There is a difference between “pick me” and “don’t pick someone else.” In some cases, there may be a competitive advantage to be gained by illustrating the reasons why what you do or make are better than what your competitor does or makes. At best, it’s a double-edged sword. More often, it’s a race to the bottom.


Amidst the barrage of political advertisements, we recently endured in the lead-up to the mid-term elections, there were ads in which I found it difficult to even understand who the commercial promoted. The endless loop of “don’t pick him,” followed immediately by “don’t pick her” could have almost been comical, if not for the money wasted on meaningless vitriol.


I won’t name the candidate for fear of my point being lost in a perceived political endorsement, but I noticed a Bexar County hopeful who fervently stuck to talking about himself and not his challenger. Every single ad could be summarized as: this is who I am, these are my top three concerns and here are the initiatives I will support to improve those concerns. Period.


He was running for an office for which I am ineligible to vote, but I stopped to watch his ads every time, encouraged by the clarity and impact of his message. As an aside, he won.


We all have an opponent in life. But we might not call them that word or think of them using that language. Maybe we call them a competitor, or one who seeks do business in the same space as us. Maybe they are a sibling; the one we are convinced is our parent’s favorite. It could be a volunteer, with whom we align in purpose, but aspires to the same leadership role we are eyeing. Maybe it’s a romantic suitor, a new friend to your old friend, a vendor wooing your best client. The list goes on and on.


Picking apart our opponent is far too easy and we have a whole arsenal of ways to do so. We can be passive aggressive, quietly sprinkling seeds of doubt in hopes they will find fertile soil. We can draw attention to their slightest missteps. We can gossip about them with well-placed whispers, or with the outright lies with which modern-day society has become all too comfortable accepting without reproach.
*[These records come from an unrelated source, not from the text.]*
/-!
# Kind `ope2eps`, sense LOWER with the SHARP tail: the cells consumer and the kernel sign leaf
(cell `pub-ising3x`, seat controls-1 gen 21; KERNEL PATH for the 2D γ-certificates, kind `ope2eps` — CONTROL-ONLY)

HONEST FRAMING: lottery ticket; floor = tightest certified 3D Ising CFT bounds; no exact-solution
claim without a proof. CONTROL-ONLY (`d = 2`, axiom set `A2D′`); nothing numerical is asserted here.

The twin of `Control2DOpeEpsCells.opeEpsLower_half_of_cellsN` / `Control2DOpeEpsKernel.epsSignLower_of_bernAuto_trunc` with the sharp
majorant `phi_block0_le_QN_add_tail_sharp` of `Control2DOpeEpsTailSharp` (`σ = tailMajorB Λ N`, `S_N = headMajorB Λ N`, hypothesis
`2Λ < N + 2` instead of `Λ < N + 3`): `opeEpsLower_half_of_cellsN_sharp`; the kernel's integers `bndBK` (= `bndB`, by structural recursion,
binomials through `descFactorial / i!`), `headMajorBK` (`headMajorB Λ N = headMajorBK Λ N N / 2^N`), `epsAB = 2(N+2-Λ)·B(N+1,Λ)`
(`σ = A/(2^N d)`, `d = N+2-2Λ`), `epsC1B = 4^N d²`, the tail constant `epsKZB = 8^Λ Λ!² 4^{Nd}·2·A(2Hd+A)·W`, the sign polynomial
`epsLowerPolyZB = -(c₁ P̂₀ + K D₀²)`, the margin `epsLowerMarginB` and **`epsSignLowerB_of_bernAuto_trunc`**: one `bernAuto` decision per box cell
gives the sign check of `opeEpsLower_half_of_cellsN_sharp` with the margin at the cell's right end. PROVED; no facts, standard axioms only.
[cite: RattazziEtAl2008, §5]
-/

namespace Summit.CriticalPhenomena.Ising3D.Control2D

open Finset Set
open Literature.Analysis.ValidatedNumerics.PolyMP
open Literature.MathematicalPhysics.QuantumFieldTheory.ConformalBootstrap3D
We are all guilty of these “don’t pick someone else” sins. But they are a short game. A friend once told me that if someone comfortable is speaking poorly of another in your presence, you can rest assured they are equally comfortable speaking poorly of you in your absence.
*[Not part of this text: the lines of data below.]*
import Mathlib
import HarnessLib
import Summits.Ventures.LatticeQCDFlow.Exactness.IMHColdStartMSERate
import Summits.Ventures.LatticeQCDFlow.Scaling.AutoregressiveGaugeAllClosingColdExact

/-!
# LatticeQCDFlow / Scaling — the cold-started exact all-closing conditioner: the second-order constant of the cold start is attained at the geometric rate `N(1 − A)^N`, `A = Z/∏_ℓ c_{#C_ℓ}`

HONEST FRAMING: exact (Metropolis-corrected) sampling algorithms for lattice gauge theory;
figures of merit are autocorrelation/cost numbers at stated couplings and volumes; no
continuum-physics claim.

Venture `LatticeQCDFlow` (cell pub-lqcd), topic `Scaling`, FANOUT row 30 (lean-1, GEN-33) — OUR WORK, the gauge
instance of this generation's abstract `Exactness/` files.  Setting: `L ≥ 2`; `w` a continuous class-function weight with `0 < m ≤ w ≤ M`,
`w(g⁻¹) = w(g)`; `(T, C)` an all-closing structure (every plaquette closed by exactly one tree link); target
`π = (F/Z)·Haar^{⊗E}`, proposal `q` = the exact autoregression closing all plaquettes of `C_ℓ` at link `ℓ`, exact sampler
`K = indepMH q (Z/∏N)`, cold configuration `U ≡ 1` = the mode of the importance weight, `A = Z/∏_ℓ c_{#C_ℓ}` its acceptance
mass (GEN-28 `allClosing_cold_acceptMass_eq`); `r = 1 − A`; path space = Mathlib `Kernel.trajMeasure`
(`P_cold` from the cold configuration, `P_π` the equilibrium run).

The abstract file `Exactness/IMHColdStartMSERate` (this generation) gave GEN-32's second-order constant of the cold start a
RATE.  For the exact all-closing conditioner (`f` bounded measurable, `δf = f(cold) − π f`, `Var = Var_π f`, `γ_u` the equilibrium autocovariances,
`σ²_f = γ_0 + 2Σ_{u≥1}γ_u`, `MSE_μ(N)` the mean-square error of the run's mean from `μ`):

* **`allClosing_coldStart_mse_rate`** — for every `N ≥ 1`:
  `|N²(MSE_cold(N) − MSE_π(N)) − ((2/A² − 1/A)δf² − σ²_f/A)| ≤ max(δf², Var)·(2N/A + 2/A² − 1/A)·(1 − A)^N` — THE SECOND-ORDER
  CONSTANT IS ATTAINED AT THE GEOMETRIC RATE `N(1 − A)^N`: after `N ≫ log(1/A)/A` configurations the cold-started mean-square error is
  `MSE_π(N) + ((2/A² − 1/A)δf² − σ²_f/A)/N²` to exponentially small relative error (one-sided forms in the abstract file).

NOT CLAIMED: the values of `σ²_f` or `A` for a specific weight; non-cold starts.

The `Fact` instance is the measurability of the kernel weight (discharged by the measurability clause of GEN-28's
acceptance-mass theorem).  No `def`, no `sorry`, nothing cited as a fact beyond the tree.
-/

noncomputable section

namespace Summit.Ventures.LatticeQCDFlow.Theory2.Autoregressive

open MeasureTheory ProbabilityTheory Function Finset
open scoped ENNReal
open Literature.MathematicalPhysics.QuantumFieldTheory Literature.MathematicalPhysics.QuantumLattice
open Summit.Ventures.LatticeQCDFlow.Exactness Summit.Ventures.LatticeQCDFlow.Scoring

variable {d L : ℕ} [NeZero L] {G : Type*} [Group G] [TopologicalSpace G] [IsTopologicalGroup G]
  [CompactSpace G] [SecondCountableTopology G] [MeasurableSpace G] [BorelSpace G]
/-- **`|N²(MSE_cold(N) − MSE_π(N)) − ((2/A² − 1/A)δf² − σ²_f/A)| ≤ max(δf², Var)·(2N/A + 2/A² − 1/A)·(1 − A)^N`** for the cold-started exact all-closing conditioner, every `N ≥ 1`. [ours] -/
theorem allClosing_coldStart_mse_rate [MeasurableSingletonClass G] (hL : 2 ≤ L) {w : G → ℝ} (hw : Continuous w) {m M : ℝ} (hm0 : 0 < m)
    (hm : ∀ g, m ≤ w g) (hM : ∀ g, w g ≤ M) (hwinv : ∀ g, w g⁻¹ = w g)
    (T : Finset (Edge d L)) (C : Edge d L → Finset (Plaquette d L))
    (hCne : ∀ ℓ ∈ T, (C ℓ).Nonempty)
    (hCe : ∀ ℓ ∈ T, ∀ p ∈ C ℓ, ℓ ∈ ({(p.1, p.2.1.1), (p.1.shift p.2.1.1, p.2.1.2),
        (p.1.shift p.2.1.2, p.2.1.1), (p.1, p.2.1.2)} : Finset (Edge d L)))
    (hdisj : ∀ ℓ ∈ T, ∀ ℓ' ∈ T, ℓ ≠ ℓ' → Disjoint (C ℓ) (C ℓ'))
    (hcover : ∀ p : Plaquette d L, ∃ ℓ ∈ T, p ∈ C ℓ)
    (π q : Measure (GaugeConfig d L G)) [IsProbabilityMeasure π] [IsProbabilityMeasure q]
    (hπ : π = (Measure.pi fun _ : Edge d L => haarProbability G).withDensity fun U =>
      ENNReal.ofReal ((∏ p : Plaquette d L, w (plaquetteHolonomy U p.1 p.2.1.1 p.2.1.2)) /
        ∫ V, ∏ p : Plaquette d L, w (plaquetteHolonomy V p.1 p.2.1.1 p.2.1.2) ∂(Measure.pi fun _ : Edge d L => haarProbability G)))
    (hq : q = (Measure.pi fun _ : Edge d L => haarProbability G).withDensity fun U =>
      ENNReal.ofReal (∏ ℓ ∈ T, (∏ p ∈ C ℓ, w (plaquetteHolonomy U p.1 p.2.1.1 p.2.1.2)) /
          (∫ v, ∏ p ∈ C ℓ, w (plaquetteHolonomy (update U ℓ v) p.1 p.2.1.1 p.2.1.2) ∂(haarProbability G))))
    [Fact (Measurable (fun U =>
        (((∫ V, ∏ p : Plaquette d L, w (plaquetteHolonomy V p.1 p.2.1.1 p.2.1.2) ∂(Measure.pi fun _ : Edge d L => haarProbability G)) /
          ∏ ℓ ∈ T, (∫ v, ∏ p ∈ C ℓ, w (plaquetteHolonomy (update U ℓ v) p.1 p.2.1.1 p.2.1.2) ∂(haarProbability G))))⁻¹))]
    {f : GaugeConfig d L G → ℝ} (hf : Measurable f) {Cf : ℝ} (hCf : ∀ U, |f U| ≤ Cf) {N : ℕ} (hN : N ≠ 0) :
    |(N : ℝ) ^ 2 *
          (∫ x, ((∑ i ∈ Finset.range N, f (x i)) / N - ∫ V', f V' ∂π) ^ 2 ∂(Kernel.trajMeasure (X := fun _ : ℕ => GaugeConfig d L G) (Measure.dirac (fun _ : Edge d L => (1 : G)))
        (fun n : ℕ => (indepMH q (fun U =>
        (((∫ V, ∏ p : Plaquette d L, w (plaquetteHolonomy V p.1 p.2.1.1 p.2.1.2) ∂(Measure.pi fun _ : Edge d L => haarProbability G)) /
          ∏ ℓ ∈ T, (∫ v, ∏ p ∈ C ℓ, w (plaquetteHolonomy (update U ℓ v) p.1 p.2.1.1 p.2.1.2) ∂(haarProbability G))))⁻¹)).comap
          (fun h : (i : ↥(Finset.Iic n)) → GaugeConfig d L G => h ⟨n, Finset.mem_Iic.2 le_rfl⟩)
          (measurable_pi_apply _))) -
            ∫ x, ((∑ i ∈ Finset.range N, f (x i)) / N - ∫ V', f V' ∂π) ^ 2 ∂(Kernel.trajMeasure (X := fun _ : ℕ => GaugeConfig d L G) π
        (fun n : ℕ => (indepMH q (fun U =>
        (((∫ V, ∏ p : Plaquette d L, w (plaquetteHolonomy V p.1 p.2.1.1 p.2.1.2) ∂(Measure.pi fun _ : Edge d L => haarProbability G)) /
          ∏ ℓ ∈ T, (∫ v, ∏ p ∈ C ℓ, w (plaquetteHolonomy (update U ℓ v) p.1 p.2.1.1 p.2.1.2) ∂(haarProbability G))))⁻¹)).comap
          (fun h : (i : ↥(Finset.Iic n)) → GaugeConfig d L G => h ⟨n, Finset.mem_Iic.2 le_rfl⟩)
          (measurable_pi_apply _)))) -
        ((2 * ((∫ V, ∏ p : Plaquette d L, w (plaquetteHolonomy V p.1 p.2.1.1 p.2.1.2) ∂(Measure.pi fun _ : Edge d L => haarProbability G)) /
        ∏ ℓ ∈ T, ∫ h, w h ^ (C ℓ).card ∂(haarProbability G))⁻¹ ^ 2 - ((∫ V, ∏ p : Plaquette d L, w (plaquetteHolonomy V p.1 p.2.1.1 p.2.1.2) ∂(Measure.pi fun _ : Edge d L => haarProbability G)) /
        ∏ ℓ ∈ T, ∫ h, w h ^ (C ℓ).card ∂(haarProbability G))⁻¹) * (f (fun _ : Edge d L => (1 : G)) - ∫ V', f V' ∂π) ^ 2 -
          ((∫ V, ∏ p : Plaquette d L, w (plaquetteHolonomy V p.1 p.2.1.1 p.2.1.2) ∂(Measure.pi fun _ : Edge d L => haarProbability G)) /
        ∏ ℓ ∈ T, ∫ h, w h ^ (C ℓ).card ∂(haarProbability G))⁻¹ * (autocov (indepMH q (fun U =>
        (((∫ V, ∏ p : Plaquette d L, w (plaquetteHolonomy V p.1 p.2.1.1 p.2.1.2) ∂(Measure.pi fun _ : Edge d L => haarProbability G)) /
          ∏ ℓ ∈ T, (∫ v, ∏ p ∈ C ℓ, w (plaquetteHolonomy (update U ℓ v) p.1 p.2.1.1 p.2.1.2) ∂(haarProbability G))))⁻¹)) π (fun U => f U - ∫ V', f V' ∂π) 0 +
            2 * ∑' u, autocov (indepMH q (fun U =>
        (((∫ V, ∏ p : Plaquette d L, w (plaquetteHolonomy V p.1 p.2.1.1 p.2.1.2) ∂(Measure.pi fun _ : Edge d L => haarProbability G)) /
          ∏ ℓ ∈ T, (∫ v, ∏ p ∈ C ℓ, w (plaquetteHolonomy (update U ℓ v) p.1 p.2.1.1 p.2.1.2) ∂(haarProbability G))))⁻¹)) π (fun U => f U - ∫ V', f V' ∂π) (u + 1)))| ≤
      max ((f (fun _ : Edge d L => (1 : G)) - ∫ V', f V' ∂π) ^ 2)
          (∫ U, (f U - ∫ V', f V' ∂π) ^ 2 ∂π) *
        (2 * (N : ℝ) * ((∫ V, ∏ p : Plaquette d L, w (plaquetteHolonomy V p.1 p.2.1.1 p.2.1.2) ∂(Measure.pi fun _ : Edge d L => haarProbability G)) /
        ∏ ℓ ∈ T, ∫ h, w h ^ (C ℓ).card ∂(haarProbability G))⁻¹ + 2 * ((∫ V, ∏ p : Plaquette d L, w (plaquetteHolonomy V p.1 p.2.1.1 p.2.1.2) ∂(Measure.pi fun _ : Edge d L => haarProbability G)) /
        ∏ ℓ ∈ T, ∫ h, w h ^ (C ℓ).card ∂(haarProbability G))⁻¹ ^ 2 - ((∫ V, ∏ p : Plaquette d L, w (plaquetteHolonomy V p.1 p.2.1.1 p.2.1.2) ∂(Measure.pi fun _ : Edge d L => haarProbability G)) /
        ∏ ℓ ∈ T, ∫ h, w h ^ (C ℓ).card ∂(haarProbability G))⁻¹) * (1 - ((∫ V, ∏ p : Plaquette d L, w (plaquetteHolonomy V p.1 p.2.1.1 p.2.1.2) ∂(Measure.pi fun _ : Edge d L => haarProbability G)) /
        ∏ ℓ ∈ T, ∫ h, w h ^ (C ℓ).card ∂(haarProbability G))) ^ N := by
  obtain ⟨hA, hρq, hmax, hρm, hρpos⟩ := allClosing_cold_acceptMass_eq hL hw hm0 hm hM hwinv T C hCne hCe hdisj hcover π q hπ hq
  set cold : GaugeConfig d L G := fun _ => (1 : G) with hcold
  set ρ : GaugeConfig d L G → ℝ := fun U =>
    (∫ V, ∏ p : Plaquette d L, w (plaquetteHolonomy V p.1 p.2.1.1 p.2.1.2) ∂(Measure.pi fun _ : Edge d L => haarProbability G)) /
      ∏ ℓ ∈ T, (∫ v, ∏ p ∈ C ℓ, w (plaquetteHolonomy (update U ℓ v) p.1 p.2.1.1 p.2.1.2) ∂(haarProbability G)) with hρ
  have hw0' : ∀ U, 0 < (ρ U)⁻¹ := fun U => inv_pos.2 (hρpos U)
  have hπ' : (q.withDensity fun U => ENNReal.ofReal (ρ U)⁻¹) = π := withDensity_inv_density hρm hρpos hρq
  haveI : IsProbabilityMeasure (q.withDensity fun U => ENNReal.ofReal (ρ U)⁻¹) := by rw [hπ']; infer_instance
  have hone : ∫⁻ y, ENNReal.ofReal (ρ y)⁻¹ ∂q = ENNReal.ofReal 1 := by
    have h : π Set.univ = 1 := measure_univ
    rw [← hπ', withDensity_apply _ MeasurableSet.univ, Measure.restrict_univ] at h
    rw [h, ENNReal.ofReal_one]
  have hA' := imhAcceptMass_toReal_eq_of_forall_le (q := q) hw0' cold hmax zero_le_one hone
  have hrate : ((ρ cold)⁻¹)⁻¹ = (∫ V, ∏ p : Plaquette d L, w (plaquetteHolonomy V p.1 p.2.1.1 p.2.1.2) ∂(Measure.pi fun _ : Edge d L => haarProbability G)) /
        ∏ ℓ ∈ T, ∫ h, w h ^ (C ℓ).card ∂(haarProbability G) := by
    rw [← hA, hA', one_div]
  have hrate' : (ρ cold)⁻¹ = ((∫ V, ∏ p : Plaquette d L, w (plaquetteHolonomy V p.1 p.2.1.1 p.2.1.2) ∂(Measure.pi fun _ : Edge d L => haarProbability G)) /
        ∏ ℓ ∈ T, ∫ h, w h ^ (C ℓ).card ∂(haarProbability G))⁻¹ := by
    rw [← hrate, inv_inv]
  have h := imh_chain_mse_mode_rate_abs (q := q) hw0' hmax hf hCf hN (x₀ := cold)
  rw [hπ', hrate, hrate'] at h
  exact h


end Summit.Ventures.LatticeQCDFlow.Theory2.Autoregressive

end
The “pick me” approach requires boldness. It mandates us to understand who we are. To narrowly choose our priorities. And, to clearly articulate how we will make it better. It exposes our vulnerabilities, but those glimpses of humanity are always a compelling sign of authentic leadership.


But beware the one who will say anything, without accountability or sensibility, while waving the banner of being their authentic self. Being louder, more visible or wholly unfiltered is simply the bully’s version of “don’t pick someone else.”


Being good enough to be noticed – and picked - for who you are, what you make or the solution you provide is far more powerful and enduring.